Final answer:
In Power BI, creating relationships between tables is vital for comprehensive data analysis without redundancy. Grouping data in different ways can reveal various insights, and relationships aid in switching between tables to analyze different data dimensions.
Step-by-step explanation:
Creating relationships in Power BI is essential when dealing with multiple tables containing related data. Relationships allow you to integrate and link the tables so that you can analyze comprehensive data across them. This prevents data redundancy and maintains data integrity.
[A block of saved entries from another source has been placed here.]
/-- **`hNZ` at monoid type `ℝ` — Def. 3.6 (ii)(b), bracketed sentence — CONSTRUCTED at a rank-one point**: abc-iut-w6-d048's constant
`ι(div₀ b₁) ∈ F₀^ℝ(S₀)` (`RankOnePoint.cnstFnR`, `cnstFnR_mem_FΛ`) attached to the generator `e⁻¹ 1`, paired with the class of `ι(e⁻¹ 1) ∈ Φ`
(`divΛ_cnstFnR`), which is `≠ 1`. [cite: MochizukiEtTh2009, Def 3.6 p.77] -/
theorem exists_cnstFn_effective_ofRankOnePointR (X : (Discrete PUnit.{1})ᵒᵖ) :
    ∃ u : ((RankOnePoint.TR hZ hpf).BΛ.obj ((ofRankOnePointR hZ P hpf R S).baseOp X) : Type) ×
        Algebra.GrothendieckGroup ((ofRankOnePointR hZ P hpf R S).Φ.carrier X),
      u ∈ (ofRankOnePointR hZ P hpf R S).cnstFn X ∧
        ∃ x : (ofRankOnePointR hZ P hpf R S).Φ.carrier X, x ≠ 1 ∧ u.2 = Algebra.GrothendieckGroup.of x := by
  let x : (ofRankOnePointR hZ P hpf R S).Φ.carrier X :=
    ⟨(hpf (op P.S₀)).weak.toRealification (Perfection.of _ (P.e.symm (Multiplicative.ofAdd 1))), ⟨_, rfl⟩⟩
  have hrat : ((P.cnstFnR hZ hpf (P.e.symm (Multiplicative.ofAdd 1)), Algebra.GrothendieckGroup.of x) :
      ((RankOnePoint.TR hZ hpf).BΛ.obj ((ofRankOnePointR hZ P hpf R S).baseOp X) : Type) ×
        Algebra.GrothendieckGroup ((ofRankOnePointR hZ P hpf R S).Φ.carrier X)) ∈
      (ofRankOnePointR hZ P hpf R S).ratFn X := by
    change (RankOnePoint.TR hZ hpf).divΛ (op P.S₀) (P.cnstFnR hZ hpf (P.e.symm (Multiplicative.ofAdd 1))) =
      (ofRankOnePointR hZ P hpf R S).ΦgpToRlog X (Algebra.GrothendieckGroup.of x)
    rw [RankOnePoint.divΛ_cnstFnR, TemperedFrobenioid.ΦgpToRlog, EtaleTheta.gpMap_of, EtaleTheta.gpMap_of]
    rfl
  refine ⟨(P.cnstFnR hZ hpf (P.e.symm (Multiplicative.ofAdd 1)), Algebra.GrothendieckGroup.of x),
    Submonoid.mem_inf.2 ⟨hrat, P.cnstFnR_mem_FΛ hZ hpf _⟩, x, fun h => ?_, rfl⟩
  exact P.toRealification_gen_ne_one hZ hpf (congrArg Subtype.val h)

end RankOneR

end TemperedFrobenioid

namespace Cor38Hyp

/-! ## §3 The generic `ℝ`-realified connected data: any category vocabulary / FSM-type bases / genuine bases -/

section ConnectedR

variable {Z : LogDivisorModel.{u}} {G : Type u} [Group G] {A : Z.GaloisAction G} {hZ : Z.CuspLaws}
  {hpf : ∀ Y : ((isConnectedGSet (G := G)).FullSubcategory)ᵒᵖ,
    IsPerfFactorialCof ((DivisorMonoids.ofGaloisActionConnected A hZ).Φ₀.obj Y)}
  {Z' : LogDivisorModel.{u}} {G' : Type u} [Group G'] {A' : Z'.GaloisAction G'} {hZ' : Z'.CuspLaws}
  {hpf' : ∀ Y : ((isConnectedGSet (G := G')).FullSubcategory)ᵒᵖ,
    IsPerfFactorialCof ((DivisorMonoids.ofGaloisActionConnected A' hZ').Φ₀.obj Y)}
  {D : Type u'} [Category.{v'} D] {VD : FrdICatStub.{u', v', u} D}
  {D' : Type u'} [Category.{v'} D'] {VD' : FrdICatStub.{u', v', u} D'}
  {C₁ : TemperedFrobenioid
    (RealifiedDivisorMonoids.ofRlfRWeak (DivisorMonoids.ofGaloisActionConnected A hZ) hpf) D VD}
  {C₂ : TemperedFrobenioid
    (RealifiedDivisorMonoids.ofRlfRWeak (DivisorMonoids.ofGaloisActionConnected A' hZ') hpf') D' VD'}

/-- **[EtTh] Cor. 3.8 (i) AS TYPED, monoid type `ℝ`, for tempered Frobenioids with print's `Φ` over the constructed connected data,
ANY category vocabularies**: residual `h`, `hF_i`, `hE_i`, `Prop34Const_i`, the Φ-ties. [cite: MochizukiEtTh2009, Cor 3.8 p.80] -/
theorem cor38_i_ofGaloisActionConnectedR_of_isFrobenioid_of_eq_mrange (h : Cor38Hyp C₁ C₂)
    (hF₁ : PreFrobenioid.IsFrobenioid C₁.toElem) (hF₂ : PreFrobenioid.IsFrobenioid C₂.toElem)
    (hE₁ : ∀ (Y : (isConnectedGSet (G := G)).FullSubcategory)
      (b : Algebra.GrothendieckGroup
        ((RealifiedDivisorMonoids.realDataWeak (DivisorMonoids.ofGaloisActionConnected A hZ) hpf).rlf.obj (op Y)))
      (x : (hpf (op Y)).weak.Rlf),
      b ∈ ((RealifiedDivisorMonoids.realDataWeak (DivisorMonoids.ofGaloisActionConnected A hZ) hpf).realSpan
        (DivisorMonoids.ofGaloisActionConnected A hZ).biratGp).carrier Y →
      b = Algebra.GrothendieckGroup.of x →
      b ∈ ((RealifiedDivisorMonoids.realDataWeak (DivisorMonoids.ofGaloisActionConnected A hZ) hpf).realSpan
        (DivisorMonoids.ofGaloisActionConnected A hZ).cnstGp).carrier Y)
    (hE₂ : ∀ (Y : (isConnectedGSet (G := G')).FullSubcategory)
      (b : Algebra.GrothendieckGroup
        ((RealifiedDivisorMonoids.realDataWeak (DivisorMonoids.ofGaloisActionConnected A' hZ') hpf').rlf.obj (op Y)))
      (x : (hpf' (op Y)).weak.Rlf),
      b ∈ ((RealifiedDivisorMonoids.realDataWeak (DivisorMonoids.ofGaloisActionConnected A' hZ') hpf').realSpan
        (DivisorMonoids.ofGaloisActionConnected A' hZ').biratGp).carrier Y →
      b = Algebra.GrothendieckGroup.of x →
      b ∈ ((RealifiedDivisorMonoids.realDataWeak (DivisorMonoids.ofGaloisActionConnected A' hZ') hpf').realSpan
        (DivisorMonoids.ofGaloisActionConnected A' hZ').cnstGp).carrier Y)
    (hΦ₁ : ∀ B : Dᵒᵖ, C₁.Φ.carrier B = MonoidHom.mrange (hpf (C₁.baseOp B)).weak.toRealification)
    (hΦ₂ : ∀ B : D'ᵒᵖ, C₂.Φ.carrier B = MonoidHom.mrange (hpf' (C₂.baseOp B)).weak.toRealification)
    (hC₁ : (DivisorMonoids.ofGaloisActionConnected A hZ).Prop34Const)
    (hC₂ : (DivisorMonoids.ofGaloisActionConnected A' hZ').Prop34Const) :
    Literature.AnabelianGeometry.EtaleTheta.Cor38_i
      (fun E _ => Literature.AlgebraicGeometry.Frobenioids.IsFrobeniusSlim E) h :=
  h.cor38_i_weak_of_coord hF₁ hF₂ (TemperedFrobenioid.hP34Λ_ofGaloisActionConnected_weakR A hZ hpf hE₁)
    (C₁.exists_cnstFn_effective_ofRlfRWeak_of_prop34Const hC₁) (C₁.hQ_of_eq_mrange_weakR hΦ₁)
    (TemperedFrobenioid.hP34Λ_ofGaloisActionConnected_weakR A' hZ' hpf' hE₂)
    (C₂.exists_cnstFn_effective_ofRlfRWeak_of_prop34Const hC₂) (C₂.hQ_of_eq_mrange_weakR hΦ₂)
/-- **PROP. 2.1 (2.25), VALUE CLAUSE WITH ITS DECAY FACTOR, ON `Ω = T_ε` AT THE BACKGROUND `A^{(K),ε}` OF (3.29) — B4's THEOREM (1.10)
VALUE MEMBER WITH `exp(−δ₀dist)` FOR THE (Higgs)₂,₃ CARRIER AT A REGULAR `A ≠ 0`.**  For `d ≧ 1`, odd `L > 1`, `a, μ₀², m² > 0`, `N`, `(e, q)`,
`ε₀`: constants `c₀ > 0`, `K₀min`, and per cube size `K₀` a threshold `c_A(K₀) > 0` and a rate `δ₀(K₀) > 0`, such that for `K₀ ≧ K₀min`, on
every torus `M·L′_μ = L^m` with `K₀ ∣ M`, at every level `1 ≦ K ≦ K_P` with `3·L^KK₀ ≦ |T_ε|_μ`, `L^Kε ≦ ε₀`, for `r·L^Kε ≦ c_A(K₀)`, every
`|A(x)| ≦ r`, every `g` with `‖g‖_∞ ≦ M′` vanishing at the sites within (1.3)-distance `< D` of `x` (`D ≧ 0`, lattice units):
`‖(G^ε_K(T_ε, A^{(K),ε})g)(x)‖ ≦ c₀(L^Kε)²·exp(−δ₀(K₀)·D/L^K)·M′` (`D/L^K = (L^Kε)⁻¹·(εD)`, the printed exponent).  Proof = §2 with §3,
`δ = log 2/(2rS)` (`e^{δ·2rS} = 2`; `K₀ ≧ 2^{d+2}C_β`), `δ₀(K₀) = 4log 2/(5K₀ + 8)` from `8rS ≦ (5K₀ + 8)L^K`.
[cite: Balaban1982Higgs1, Prop. 2.1 (2.25) p.610; (3.29) p.617] [cite: Balaban1983RegularityDecay, Theorem (1.10) p.573; (2.22) p.579] -/
theorem norm_propagatorK_bgVec_decay_of_cubes (d L : ℕ) (hd : 1 ≤ d) (hL : Odd L ∧ 1 < L) {a : ℝ} (ha : 0 < a)
    {mu0sq msq : ℝ} (hmu : 0 < mu0sq) (hmsq : 0 < msq) (N : ℕ) (C : ChargeData N) (ε₀ : ℝ) :
    ∃ c₀ : ℝ, 0 < c₀ ∧ ∃ K₀min : ℕ, ∃ cA δA : ℕ → ℝ, (∀ K₀, 0 < cA K₀ ∧ 0 < δA K₀) ∧ ∀ K₀ : ℕ, K₀min ≤ K₀ →
      ∀ (P : HiggsLattice.Params) (_S : Shape P), P.d = d → P.L = L → K₀ ∣ P.M →
      ∀ {K : ℕ}, 1 ≤ K → K ≤ P.K → (∀ μ, 3 * half P K K₀ ≤ P.sitesPerDir 0 μ) → P.mesh K ≤ ε₀ →
      ∀ {r : ℝ}, r * P.mesh K ≤ cA K₀ →
      ∀ A : HiggsLattice.VecField P K, (∀ x, ‖toSite A x‖ ≤ r) →
        ∀ (g : HiggsLattice.ScalarField P 0 N) (M D : ℝ), (∀ x, ‖g x‖ ≤ M) → 0 ≤ D →
          ∀ x, (∀ z, g z ≠ 0 → D ≤ (HiggsLattice.Site.tdist x z : ℝ)) →
            ‖propagatorK C Finset.univ (bgVec mu0sq a K A) msq a K g x‖
              ≤ c₀ * P.mesh K ^ 2 * Real.exp (-(δA K₀ * (D / (P.L : ℝ) ^ K))) * M := by
  obtain ⟨Cγ, Cβ, hCγ, hCβ, cA, hcA, hcube⟩ := cube_inputs_bgVec d L hd hL ha hmu hmsq N C ε₀
  have hlog2 : 0 < Real.log 2 := Real.log_pos (by norm_num)
  refine ⟨4 * 2 ^ d * Cγ, by positivity, max 8 (⌈(2 : ℝ) ^ (d + 2) * Cβ⌉₊), cA, fun K₀ => Real.log 2 * 4 / (5 * K₀ + 8),
    fun K₀ => ⟨hcA K₀, div_pos (mul_pos hlog2 (by norm_num)) (by positivity)⟩, fun K₀ hK₀ => ?_⟩
  have hK₀8 : 8 ≤ K₀ := le_trans (le_max_left _ _) hK₀
  have hK₀C : (2 : ℝ) ^ (d + 2) * Cβ ≤ K₀ :=
    (Nat.le_ceil _).trans (by exact_mod_cast le_trans (le_max_right _ _) hK₀)
  have h22 : (2 : ℝ) ^ (d + 2) = 2 ^ d * 4 := by rw [pow_add]; norm_num
  rw [h22] at hK₀C
  intro P S hPd hPL hK₀M K hK1 hK hN3 hε r hr A hA g M D hg hD0 x hD
  have hcj := fun j => hcube K₀ hK₀8 P S hPd hPL hK₀M hK1 hK hN3 hε hr A hA j
  subst hPd
  have hL1 : (1 : ℝ) < P.L := by rw [hPL]; exact_mod_cast hL.2
  have hmesh : 0 < P.mesh K := P.mesh_pos K
  have hakP : 0 ≤ B1.aSeq a P.L K := (B1.aSeq_pos ha hL1 hK1).le
  have hM0 : 0 ≤ M := (norm_nonneg _).trans (hg x)
  have hK₀pos : (0 : ℝ) < K₀ := by exact_mod_cast (show 0 < K₀ by omega)
  have hLK : (1 : ℝ) ≤ (P.L : ℝ) ^ K := by exact_mod_cast Nat.one_le_pow K P.L P.hL
  -- the rate `δ = log 2/(2rS)`: `e^{δ·2rS} = 2`
  have hrS : (0 : ℝ) < rS P K K₀ := by
    have : 1 ≤ rS P K K₀ := by unfold rS; have := Nat.one_le_pow K P.L P.hL; omega
    exact_mod_cast this
  set δ : ℝ := Real.log 2 / (2 * rS P K K₀) with hδ_def
  have hδ0 : 0 ≤ δ := by positivity
  have hexp : Real.exp (δ * (2 * rS P K K₀)) = 2 := by
    rw [hδ_def, div_mul_cancel₀ _ (by positivity), Real.exp_log two_pos]
  have hsmall : (2 : ℝ) ^ P.d * (Cβ / K₀) * Real.exp (δ * (2 * rS P K K₀)) ≤ 1 / 2 := by
    rw [hexp]
    have e : (2 : ℝ) ^ P.d * (Cβ / K₀) * 2 = (2 ^ P.d * 2 * Cβ) / K₀ := by ring
    rw [e, div_le_iff₀ hK₀pos]
    linarith
  have hmain := norm_propagatorK_univ_decay_le C hK hK₀M hK₀8 hmsq a hakP (bgVec mu0sq a K A) (γ := Cγ * P.mesh K ^ 2)
    (β := Cβ / K₀) (by positivity) (by positivity) (fun j ψ => (hcj j).1 ψ) (fun j ψ => (hcj j).2 ψ) hδ0 hsmall g hg hD0 x hD
  rw [hexp] at hmain
  -- `δ·D ≧ δ₀(K₀)·D/L^K` from `8rS ≦ 5M + 8L^K = (5K₀ + 8)L^K`
  have h8 : 8 * (rS P K K₀ : ℝ) ≤ (5 * (K₀ : ℝ) + 8) * (P.L : ℝ) ^ K := by
    have h := eight_rS_le (P := P) (K := K) (K₀ := K₀)
    have h' : ((8 * rS P K K₀ : ℕ) : ℝ) ≤ ((5 * half P K K₀ + 8 * P.L ^ K : ℕ) : ℝ) := by exact_mod_cast h
    unfold half at h'
    push_cast at h'
    linarith
  have hcmp : Real.log 2 * 4 / (5 * (K₀ : ℝ) + 8) * (D / (P.L : ℝ) ^ K) ≤ δ * D := by
    rw [hδ_def, div_mul_div_comm, div_mul_eq_mul_div, div_le_div_iff₀ (by positivity) (by positivity)]
    have hlogD : 0 ≤ Real.log 2 * D := mul_nonneg hlog2.le hD0
    calc Real.log 2 * 4 * D * (2 * (rS P K K₀ : ℝ)) = Real.log 2 * D * (8 * (rS P K K₀ : ℝ)) := by ring
      _ ≤ Real.log 2 * D * ((5 * (K₀ : ℝ) + 8) * (P.L : ℝ) ^ K) := mul_le_mul_of_nonneg_left h8 hlogD
  have hexpD : Real.exp (-(δ * D)) ≤ Real.exp (-(Real.log 2 * 4 / (5 * (K₀ : ℝ) + 8) * (D / (P.L : ℝ) ^ K))) :=
    Real.exp_le_exp.2 (by linarith)
  calc ‖propagatorK C Finset.univ (bgVec mu0sq a K A) msq a K g x‖
      ≤ 2 * 2 ^ P.d * (Cγ * P.mesh K ^ 2 * 2) * Real.exp (-(δ * D)) * M := hmain
    _ ≤ 2 * 2 ^ P.d * (Cγ * P.mesh K ^ 2 * 2) * Real.exp (-(Real.log 2 * 4 / (5 * (K₀ : ℝ) + 8) * (D / (P.L : ℝ) ^ K))) * M :=
        mul_le_mul_of_nonneg_right (mul_le_mul_of_nonneg_left hexpD (by positivity)) hM0
    _ = 4 * 2 ^ P.d * Cγ * P.mesh K ^ 2 * Real.exp (-(Real.log 2 * 4 / (5 * (K₀ : ℝ) + 8) * (D / (P.L : ℝ) ^ K))) * M := by
        ring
In the context of having three tables with sales information, no single table is more 'correct' than the other; rather, they each serve different aspects of the dataset. When you create relationships, you ensure that analysis can be done seamlessly across these aspects. For instance, you might have a table for sales by state, another by product, and a third with sales dates or customer demographics. Linking these allows for a robust and multidimensional analysis.
Regarding how the data could be grouped, there are many possible ways based on analysis needs. You could group by geography, time period, product category, customer demographics, or any other dimension present in your data. Grouping data differently can provide varying insights, and the advantage of one method over another depends on the questions being asked of the data.
If you switch between tables in Power BI, it's usually to utilize different dimensions or granularities of the data that are relevant to different types of queries or reports. Relationships in Power BI make switching between the perspectives held in each table a seamless process, thus enabling richer, more comprehensive analysis.